Certain oddities led to the Sponsian coins being dismissed by numismatists as poorly made 18th-century forgeries. The head on the coins shows an emperor wearing a spiky crown in the mid-3rd-century style known as ‘radiate’, but with a non-standard legend. The reverse design is copied from a Republican coin issue that would have been over 370 years old by the mid-3rd century.

One of the Sponsian coins ended up in the Hunterian, in Glasgow, and when Professor Pearson and his team examined the surface of the coin using spectroscopy, they found soil and oxidation products that indicated a history of prolonged burial, and that could not have been faked in the 18th century. In addition, the wear marks on the surface were just like the abrasions found on some of the other coins from the same hoard and from genuine coins of the period. It looked as if the Sponsian coin had been in general circulation and accepted as genuine at the time.

The coins could have been ancient forgeries, of course, but forged Roman coins imitate legitimate ones with real imperial portraits and legends. Inventing an emperor would have appealed to the curiosity of potential collectors and attracted a rarity premium in the 18th century, but it would simply have served to draw attention to the forgery in the Roman era.

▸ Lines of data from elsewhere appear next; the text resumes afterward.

import Mathlib
import HarnessLib
import Literature.Barriers.PneNP.SubmodularMeasures
import Literature.Computability.Complexity.SliceFunctions
import Literature.Computability.Complexity.KWProtocol
import Literature.Computability.Complexity.ThresholdMonotoneKWDepth
import Literature.Computability.Complexity.ThresholdMonotoneKWDepthProofs
import Summits.PneNP.PneNP.Theses.KrwChromaticSteering

/-!
# Crux `StrongComposition` (stmt-PneNP-18538) — FILE H: the SLICE CAP for monotone submodular
complexity measures (the measure door is shut in both worlds)

Planner workfile (cell `pnp-ideate`, seat p5, generation 11, lens «embed» at crux level).
Kernel-checked, `sorry`-free.  Route `KrwChromaticSteering` (crux C1 = `StrongComposition`).

**What this file is NOT.** It proves nothing about the crux, the layered doors of
`LayeredKRW.lean` (FILE D) or `P ≠ NP`.  It is a CALIBRATION (a no-go theorem for one technique
class on the doors), in the sense of `Literature/Barriers/PneNP/SubmodularMeasures.lean`.

**What it IS.**  The card `Ideas/slice-semimonotone.md` embeds the crux into MONOTONE
Karchmer–Wigderson complexity of SLICE functions on Hamming layers (FILE D) and argues
("why easier (b)") that the monotone world has lower-bound engines the standard world lacks.
The strongest such engine is ALGEBRAIC: Razborov's rank measure [Razborov1990] — the quantity
that the lifting theorems of Robere–Pitassi–Rossman–Cook (2016), Pitassi–Robere (2018) and
de Rezende–Meir–Nordström–Pitassi–Robere–Vinyals (2020) actually bound, and the engine of the
semi-monotone composition theorem of [dRMNPR20, arXiv:2007.02740: §2.5 "The Razborov rank
measure", §2.7.2, and the semi-monotone composition theorem].  By
[Razborov1992, Thm. 1 (monotone case), p. 80 of the LMS volume] every rank measure is a
**submodular complexity measure on the monotone functions `F_n^mon`**: a nonnegative `μ` with
`μ(xᵢ) ≤ 1` and `μ(f ∧ g) + μ(f ∨ g) ≤ μ f + μ g` for MONOTONE `f, g` ([Razborov1992, §2, p. 79]:
"satisfies the first condition in (1) and satisfies (4) whenever `f, g ∈ F_n^mon`").  On all of
`F_n` such measures are `≤ 4(n+1)` ([Razborov1992, Thm. 2]; in tree:
`Literature.Barriers.PneNP.IsSubmodularMeasure.apply_le`), while on `F_n^mon` they reach
`n^{Ω(log n)}` [Razborov1990].  THIS FILE: on `k`-slice functions (`1 ≤ k ≤ n-1`) every
submodular measure on `F_n^mon` is POLYNOMIALLY CAPPED,

  `μ f ≤ 4 (n+1) · (1 + 3 · 2 ^ (18 (⌊log₂ n⌋ + 1))) ≤ 16 · (2n) ^ 19`     (`sliceCap`, `sliceCap'`),

so a rank-measure / lifting / any-submodular-potential argument certifies monotone KW depth at
most `19 ⌊log₂ n⌋ + 41` for a slice function (`certifiedDepth_le`) — it can never deliver the
`ω(log n)` layer-depth gains the layered doors ask for.  The measure door of the card is thereby
closed in BOTH worlds: standard world by Razborov's Theorem 2, layered monotone world here.

## The mechanism (Berkowitz's slice trick, lifted from circuits to measures)
`slicify k f := (f ∧ Th_k) ∨ Th_{k+1}` is a LATTICE HOMOMORPHISM `F_n → F_n^mon`
(`slicify_inf`, `slicify_sup`, `monotone_slicify`) fixing the `k`-slice functions
(`slicify_eq_self`).  Hence `ν := μ ∘ slicify k`, rescaled by the largest value `B` on the `2n`
slicified literals, is a submodular measure on ALL of `F_n`, and Razborov's Theorem 2 caps it:
THEOREM A `apply_le_of_isSliceFunction` (`μ f ≤ 4(n+1)·B`).  The slicified literals are
`(xᵢ ∧ Th_k) ∨ Th_{k+1}` and `(Th_{k+1}(x[i ↦ 1]) ∧ Th_k) ∨ Th_{k+1}` (`slicify_compl_proj`; the
second is Berkowitz's pseudo-complement in threshold clothing), so `B ≤ 1 + 3τ` with `τ` the
largest value of `μ` on the thresholds involved (`apply_slicify_proj_le`,
`apply_slicify_compl_proj_le`).  THEOREM B: `μ h ≤ #leaves(P) ≤ 2 ^ depth P` for every protocol
`P` solving the MONOTONE KW game of a non-constant `h` (`apply_le_leafCount_of_solvesMono`, the
measure form of Karchmer–Wigderson's easy direction), and Valiant's `O(log n)`-depth monotone
protocols for thresholds (in tree, kernel-checked with constant 18:
`KWTree.exists_solvesMono_thresholdFn`) give `τ ≤ 2 ^ (18(⌊log₂ n⌋+1))` (`apply_thresholdFn_le`,
`apply_bump_le`).  The edge slices `k = 0` (`f ∈ {⊤, OR}`) and `k = n` (`f ∈ {⊥, AND}`) are
genuinely excluded: `μ ⊤`, `μ ⊥` are unconstrained for a submodular measure on `F_n^mon`
(`exists_measure_top_large`).

§ RANK (v2) makes the rank-method corollary formal rather than cited: Razborov's rank measure
`μ_A(f) = rk(A_{R_f}) / max_i rk(A_{R_{0i}})` (`rankMeasure`; `rectRank` = dimension of the column
span of the rectangle submatrix, `= Matrix.rank` by `rectRank_eq_rank`) IS a submodular measure on
`F_n^mon` — [Razborov1992, Thm. 1, monotone case] kernel-checked as
`isMonotoneSubmodularMeasure_rankMeasure` via Razborov's linear matroid and the identity
`ρ((U ∪ V) ∩ f⁻¹(1)) = rk(A_{R_f}) + |U ∩ f⁻¹(1)|` (`rho_eq`, rank–nullity for the projection onto
the rows `U ∩ f⁻¹(0)`) — hence THE RANK METHOD ON SLICES (`rank_rectangle_le_of_isSliceFunction`):
for a `k`-slice `f` (`1 ≤ k ≤ n-1`), any `U ⊆ f⁻¹(0)`-indexed rows / `V ⊆ f⁻¹(1)`-indexed columns
(indeed any finite `U, V`), any field, any `A`: `rk(A_{R_f}) ≤ 16 (2n)^19 · max(1, max_i rk(A_{R_{0i}}))`.

§ LAYER (v3) says it in the language of FILE D's layered games (`SolvesLayeredMono`, verbatim): a
submodular measure on `F_n^mon` certifies for a layer-`l`-correct monotone protocol `Q` only
`#leaves(Q) ≥ μ h` for SOME monotone `h` agreeing with `f` on the layer
(`exists_separator_of_solvesLayeredMono`), and for every `f` and every proper layer that infimum is
`≤ μ (slicify l f) ≤ 16 (2n)^19` (`layered_certificate_le`, `layered_certifiedDepth_le`: certified
layered depth `≤ 19 ⌊log₂ n⌋ + 41`).

Presearch (corpus fts+vec and galaxy, 2026-08-28): the cap is not stated in [Razborov1992]
(no occurrence of "slice"), [Jukna2012, §6.10 Thm 6.40, §10.1] or [dRMNPR20] (which names slice
lower bounds as a GOAL of monotone KRW, arXiv p. 5, and records only that the rank measure fails
for NON-monotone KW relations, open-problems section, arXiv p. 33); nearest print: Berkowitz 1982
/ [Jukna2012, Thm 10.1]
(negations are powerless on slices, for CIRCUITS) and [Razborov1992, Thm 2].  Honest grade:
a folklore-strength corollary, apparently unrecorded; its use here is the calibration above.
-/

set_option linter.dupNamespace false
set_option autoImplicit false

The name ‘Sponsian’ is peculiar, and the coins are the only evidence of his existence. Only one other occurrence is known, from a 1st-century funerary inscription in Rome, which names an individual called Nicodemus Sponsian. That inscription was excavated in the 1720s, so could not have been known to a hypothetical forger.

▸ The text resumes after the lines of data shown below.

import Summits.CriticalPhenomena.PercolationContinuityZ3.Theorems.PercNearOneGluingNoHeavyQuantGateSliceDominated
import Summits.CriticalPhenomena.PercolationContinuityZ3.Theorems.PercNearOneGluingNoHeavyQuantSpineSDEC
import Summits.CriticalPhenomena.PercolationContinuityZ3.Theorems.PercNearOneGluingNoHeavyQuantSDECBlobs
import HarnessLib

/-!
# QUANT lane R8, T-DEC: HAIRY CATERPILLARS WITH DOMINANT GLUED HAIRS ARE SDEC — the reached-relay count of every spine of gates carrying
# sure relays AND glued classes ("blobs") of relays whose gate dominates the count law below their attachment vertex is gate-stable DEC,
# hence DEC at every layer and FAR at every dominant layer, UNCONDITIONALLY (typer g26's spine family + the lead's dominated gated slice)

builds on p205010 (kernel theorem, internal audit signed; external expert review pending)

Support file (`--supports stmt-CriticalPhenomena-4575`), QUANT lane lead (gen 27), rung R8 of `run/shared/lean/prim/quant/LADDER.md`; memo
`run/shared/lean/prim/quant/prim-quant-lead-g27/LEAD-NOTES-G27.md` N76–N77.  One inductive predicate, theorems with standard axioms, no sorries.
Continues typer g26's `…QuantSpineSDEC` (`SpineBuilt`, Conjecture R iterated) with one more building step, the lead's `…QuantGateSliceDominated`
(`sdec_slice_of_dominated`: SDEC is closed under hanging a heavy blob `{0,a;g}` beside a law `μ` with `μ 0 ≥ 1 − g`).

THE FAMILY.  `LawDec.BlobSpineBuilt x M μ`: from `δ₀` by (i) `k` sure relays at the root under a new gate `q` (`μ ↦ gate_q(μ(· − k))`, floor `↦ qx`),
(ii) a DOMINATED HEAVY BLOB BESIDE (`μ ↦ slice μ a g = {0,a;g} ∗ μ` with `x ≤ g ≤ 1`, `a ≥ 1`, `1 − g ≤ μ 0`), (iii) floor lowering.  In tree language:
caterpillars (a spine of gates, each vertex carrying any number of sure relays) decorated with glued hairs — a class of `a` relays hung from a spine
vertex by one gate `g` — such that each hair's gate is at least the gate-defect of the law accumulated so far at its vertex (for a hair attached beside
the continuation of the spine through a gate `q'`: `g ≥ q'` suffices), at any floor at most the least marginal.  Every such law is a top-affordable
probability law, SDEC at its floor (`blobSpineBuilt_sdec`), hence DEC(j′) at EVERY layer (`decAt_of_blobSpineBuilt`, the conclusion of `Quant.TreeDEC`
for this family) and satisfies the FAR tree row at every dominant layer (`blobSpine_tail_ge`); and it is tree-built (`treeBuilt_of_blobSpineBuilt`), so this
is an unconditional sub-family of `TreeBuiltDEC`.  HONEST STATUS: hairs that do NOT dominate (`g < 1 − μ 0`), branch points of degree ≥ 3 and general
`TreeBuiltDEC` / `TreeDEC` / `FarTreeRow` remain OPEN (README V293/V294).

[this work]; `SpineBuilt` / Conjecture R: typer g25–g26; slice theorem: typer g24; SDEC: census-2 g53 (this lane).  Nothing here is cited as a published
result.  The gluing rows served [cite: KozmaNitzan2024, Conjecture 3 (p. 15)]; product measure [cite: Grimmett1999, §1.3 p. 10].
-/

noncomputable section

namespace Summit.CriticalPhenomena.PercolationContinuityZ3.Theorems

namespace Quant

open Finset

namespace LawDec

/-! ### Blob-spine laws -/

/-- **Blob-spine-built count laws** (hairy caterpillars with dominant glued hairs): from `δ₀` by "add `k` sure relays at the root and hang under a
gate `0 < q ≤ 1`" (`μ ↦ gate (μ(· − k)) q`, floor `↦ q·x`), "hang a dominated heavy blob beside" (`μ ↦ slice μ a g`, `x ≤ g ≤ 1`, `1 ≤ a`,
`1 − g ≤ μ 0`), and floor lowering. [this work] -/
inductive BlobSpineBuilt : ℝ → ℕ → (ℕ → ℝ) → Prop
  | nil (x : ℝ) (hx0 : 0 < x) (hx1 : x < 1) : BlobSpineBuilt x 0 (fun h => if h = 0 then (1 : ℝ) else 0)
  | hang {x : ℝ} {M : ℕ} {μ : ℕ → ℝ} (k : ℕ) (q : ℝ) (hq0 : 0 < q) (hq1 : q ≤ 1) (h : BlobSpineBuilt x M μ) :
      BlobSpineBuilt (q * x) (k + M) (gate (fun t => if k ≤ t then μ (t - k) else 0) q)
  | blob {x : ℝ} {M : ℕ} {μ : ℕ → ℝ} (a : ℕ) (g : ℝ) (hxg : x ≤ g) (hg1 : g ≤ 1) (ha : 1 ≤ a) (hdom : 1 - g ≤ μ 0)
      (h : BlobSpineBuilt x M μ) : BlobSpineBuilt x (M + a) (slice μ a g)
  | mono {x x' : ℝ} {M : ℕ} {μ : ℕ → ℝ} (h : BlobSpineBuilt x M μ) (hx'0 : 0 < x') (hxx : x' ≤ x) : BlobSpineBuilt x' M μ

/-- spine laws are blob-spine laws. [this work] -/
theorem blobSpineBuilt_of_spineBuilt {x : ℝ} {M : ℕ} {μ : ℕ → ℝ} (h : SpineBuilt x M μ) : BlobSpineBuilt x M μ := by
  induction h with
  | nil x₀ hx0 hx1 => exact BlobSpineBuilt.nil x₀ hx0 hx1
  | @hang x₀ M₀ μ₀ k q hq0 hq1 _ ih => exact BlobSpineBuilt.hang k q hq0 hq1 ih
  | @mono x₀ x' M₀ μ₀ _ hx'0 hxx ih => exact BlobSpineBuilt.mono ih hx'0 hxx

/-- **BLOB-SPINE LAWS ARE SDEC.**  Every blob-spine law is a probability law on `{0..M}` at a floor in `(0,1)`, top-affordable, and SDEC there
(relay step: Conjecture R `gatedShift_sdecUpTo` + `sdec_gate`; blob step: `sdec_slice_of_dominated`; floor: `sdec_mono`). [this work] -/
theorem blobSpineBuilt_sdec {x : ℝ} {M : ℕ} {μ : ℕ → ℝ} (h : BlobSpineBuilt x M μ) :
    0 < x ∧ x < 1 ∧ (∀ t, 0 ≤ μ t) ∧ (∀ t, M < t → μ t = 0) ∧ (∑ t ∈ Finset.range (M + 1), μ t = 1) ∧
      x * (M : ℝ) ≤ (∑ t ∈ Finset.range (M + 1), (t : ℝ) * μ t) ∧ SDEC x M μ := by
  induction h with
  | nil x₀ hx0 hx1 =>
    refine ⟨hx0, hx1, fun t => ?_, fun t ht => if_neg (by omega), by simp, by simp, ?_⟩
    · beta_reduce; split_ifs <;> norm_num
    · intro q _ _ j' hj; omega
  | @hang x₀ M₀ μ₀ k q hq0 hq1 h ih =>
    obtain ⟨hx0, hx1, n0, zM, s1, ta, sd⟩ := ih
    obtain ⟨sh0, shM, sh1, shmean⟩ := shift_laws k M₀ μ₀ n0 zM s1
    have shS : SDEC x₀ (k + M₀) (fun t => if k ≤ t then μ₀ (t - k) else 0) := by
      rcases Nat.eq_zero_or_pos k with hk | hk
      · subst hk
        have e : (fun t => if 0 ≤ t then μ₀ (t - 0) else 0) = μ₀ := funext fun t => by simp
        rw [e, Nat.zero_add]; exact sd
      · have := gatedShift_sdecUpTo x₀ 1 k M₀ μ₀ hx0 hx1.le le_rfl (by linarith) hk n0 zM s1 ta
          ((sdecUpTo_one_iff x₀ M₀ μ₀).2 sd)
        exact (sdecUpTo_one_iff x₀ (k + M₀) _).1 this
    obtain ⟨g0, gM, g1⟩ := gate_laws (k + M₀) _ q hq0.le hq1 sh0 shM sh1
    refine ⟨mul_pos hq0 hx0, by nlinarith, g0, gM, g1, ?_, sdec_gate shS q hq0 hq1⟩
    rw [sum_mul_gate, shmean]
    have h1 : x₀ * ((k + M₀ : ℕ) : ℝ) ≤ (∑ t ∈ Finset.range (M₀ + 1), (t : ℝ) * μ₀ t) + k := by
      push_cast
      have : x₀ * (k : ℝ) ≤ k := by nlinarith [(Nat.cast_nonneg k : (0 : ℝ) ≤ k)]
      linarith
    have h2 : q * x₀ * ((k + M₀ : ℕ) : ℝ) ≤ q * ((∑ t ∈ Finset.range (M₀ + 1), (t : ℝ) * μ₀ t) + k) := by
      have := mul_le_mul_of_nonneg_left h1 hq0.le
      linarith [this]
    exact h2
  | @blob x₀ M₀ μ₀ a g hxg hg1 ha hdom h ih =>
    obtain ⟨hx0, hx1, n0, zM, s1, ta, sd⟩ := ih
    have hg0 : 0 < g := lt_of_lt_of_le hx0 hxg
    refine ⟨hx0, hx1, fun t => slice_nonneg μ₀ a g hg0.le hg1 n0 t, fun t ht => slice_eq_zero μ₀ a g M₀ zM t ht,
      sum_slice μ₀ a g M₀ zM s1, ?_, sdec_slice_of_dominated x₀ g a M₀ μ₀ hx0 hx1 hxg hg1 ha n0 zM s1 ta hdom sd⟩
    rw [sum_mul_slice μ₀ a g M₀ zM s1]
    push_cast
    nlinarith [(Nat.cast_nonneg a : (0 : ℝ) ≤ a)]
  | @mono x₀ x' M₀ μ₀ h hx'0 hxx ih =>
    obtain ⟨hx0, hx1, n0, zM, s1, ta, sd⟩ := ih
    refine ⟨hx'0, lt_of_le_of_lt hxx hx1, n0, zM, s1, ?_, sdec_mono sd hxx hx1⟩
    have : x' * (M₀ : ℝ) ≤ x₀ * (M₀ : ℝ) := mul_le_mul_of_nonneg_right hxx (Nat.cast_nonneg _)
    linarith

/-- **every blob-spine law is DEC(j′) at EVERY layer** — the conclusion of `Quant.TreeDEC` for hairy caterpillars with dominant glued hairs,
unconditionally. [this work] -/
theorem decAt_of_blobSpineBuilt {x : ℝ} {M : ℕ} {μ : ℕ → ℝ} (h : BlobSpineBuilt x M μ) (j' : ℕ) : DECAt x j' M μ := by
  obtain ⟨hx0, hx1, n0, zM, s1, ta, sd⟩ := blobSpineBuilt_sdec h
  exact decAt_of_sdec sd hx0 hx1 n0 zM s1 ta j'

/-- **the FAR tree row for blob-spines**: at every dominant layer (`2j′ <` mean), `x ≤ P(N ≥ j′ + 1)`. [this work] -/
theorem blobSpine_tail_ge {x : ℝ} {M : ℕ} {μ : ℕ → ℝ} (h : BlobSpineBuilt x M μ) (j' : ℕ)
    (hdom : (2 * j' : ℝ) < ∑ t ∈ Finset.range (M + 1), (t : ℝ) * μ t) :
    x ≤ ∑ t ∈ Finset.Ico (j' + 1) (M + 1), μ t := by
  obtain ⟨_, hx1, _, _, _, _, _⟩ := blobSpineBuilt_sdec h
  exact tail_ge_of_decAt x j' M μ hx1.le (decAt_of_blobSpineBuilt h j') hdom

/-- the sure block `δ_k` is tree-built at every floor in `(0,1)` (a spine with one gate `1`). [this work] -/
theorem treeBuilt_block (x : ℝ) (hx0 : 0 < x) (hx1 : x < 1) (k : ℕ) : TreeBuilt x k (fun i => if i = k then (1 : ℝ) else 0) := by
  have hk : SpineBuilt (1 * x) (k + 0) (gate (fun t => if k ≤ t then (fun h : ℕ => if h = 0 then (1 : ℝ) else 0) (t - k) else 0) 1) :=
    SpineBuilt.hang k 1 one_pos le_rfl (SpineBuilt.nil x hx0 hx1)
  have e2 : gate (fun t => if k ≤ t then (fun h : ℕ => if h = 0 then (1 : ℝ) else 0) (t - k) else 0) 1
      = fun i => if i = k then (1 : ℝ) else 0 := by
    rw [gate_one]
    funext t
    beta_reduce
    by_cases ht : t = k
    · subst ht; simp
    · by_cases hkt : k ≤ t
      · rw [if_pos hkt, if_neg (by omega), if_neg ht]
      · rw [if_neg hkt, if_neg ht]
  rw [e2, Nat.add_zero, one_mul] at hk
  exact treeBuilt_of_spineBuilt hk

/-- the heavy blob `{0, a; g} = gate_g δ_a` is tree-built at every floor `x' < g` (`0 < x'`, `g ≤ 1`). [this work] -/
theorem treeBuilt_blob (x' g : ℝ) (a : ℕ) (hx0 : 0 < x') (hxg : x' < g) (hg1 : g ≤ 1) :
    TreeBuilt x' a (gate (fun i => if i = a then (1 : ℝ) else 0) g) := by
  have hg0 : 0 < g := hx0.trans hxg
  have hb := TreeBuilt.gate g hg0 hg1 (treeBuilt_block (x' / g) (div_pos hx0 hg0) (by rw [div_lt_one hg0]; exact hxg) a)
  rwa [mul_div_cancel₀ _ (ne_of_gt hg0)] at hb

/-- blob-spine laws are tree-built at every strictly lower floor (a blob beside is the convolution with the gate `g` of the sure block `δ_a`;
the floors of `TreeBuilt` scale with the gates, so the lone blob is tree-built at every floor `< g`), hence `blobSpineBuilt_sdec` is an
unconditional sub-family of `TreeBuiltDEC` up to floor lowering. [this work] -/
theorem treeBuilt_of_blobSpineBuilt {x : ℝ} {M : ℕ} {μ : ℕ → ℝ} (h : BlobSpineBuilt x M μ) :
    ∀ x', 0 < x' → x' < x → TreeBuilt x' M μ := by
  induction h with
  | nil x₀ hx0 hx1 => exact fun x' h0 h1 => TreeBuilt.nil x' h0 (h1.trans hx1)
  | @hang x₀ M₀ μ₀ k q hq0 hq1 h ih =>
    intro x' h0 h1
    obtain ⟨hx0, hx1, _, zM, _, _, _⟩ := blobSpineBuilt_sdec h
    have h1' : x' / q < x₀ := by rw [div_lt_iff₀ hq0]; linarith
    have e : (fun t => if k ≤ t then μ₀ (t - k) else 0) = lconv k M₀ (fun i => if i = k then (1 : ℝ) else 0) μ₀ :=
      (funext fun t => lconv_point_left k M₀ μ₀ zM t).symm
    rw [e]
    have hb := TreeBuilt.gate q hq0 hq1
      (TreeBuilt.conv (treeBuilt_block (x' / q) (div_pos h0 hq0) (h1'.trans hx1) k) (ih (x' / q) (div_pos h0 hq0) h1'))
    rwa [mul_div_cancel₀ _ (ne_of_gt hq0)] at hb
  | @blob x₀ M₀ μ₀ a g hxg hg1 ha hdom h ih =>
    intro x' h0 h1
    obtain ⟨_, _, _, zM, _, _, _⟩ := blobSpineBuilt_sdec h
    rw [← lconv_gate_point_eq_slice M₀ a μ₀ g zM]
    exact TreeBuilt.conv (ih x' h0 h1) (treeBuilt_blob x' g a h0 (lt_of_lt_of_le h1 hxg) hg1)
  | @mono x₀ x'' M₀ μ₀ h hx'0 hxx ih => exact fun x' h0 h1 => ih x' h0 (lt_of_lt_of_le h1 hxx)

end LawDec

end Quant

end Summit.CriticalPhenomena.PercolationContinuityZ3.Theorems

The authors of the paper offer a hypothetical army commander in the Roman province of Dacia (modern Romania) as the mysterious Sponsian. Dacia was conquered by the Emperor Trajan (r. AD 98-117) for its gold mines and was the only substantial part of the empire beyond the Danube, where it was surrounded by hostile Sarmatians, Goths, and Carpi who waged near-constant warfare on the heavily militarised Roman presence in the mid-3rd century. ‘We suggest’, say the authors, ‘that Dacia became cut off from the imperial centre around AD 260 and effectively seceded under its own military regime’, issuing coinage under the name of a local commander-in-chief to pay the wages of the military and officials.

This hypothesis is perfectly plausible, and the only doubt is why just five Sponsian coins have been found – paying the 40,000 or so troops based in Dacia at the time would have required a substantial quantity of coin. Perhaps more will turn up in time. Meanwhile, maybe Sponsian should be welcomed into the very small pantheon of ‘good emperors’, in that he was not a usurper, but rather an upholder of imperial authority, acting to sustain the Roman garrison at a time of urgent necessity.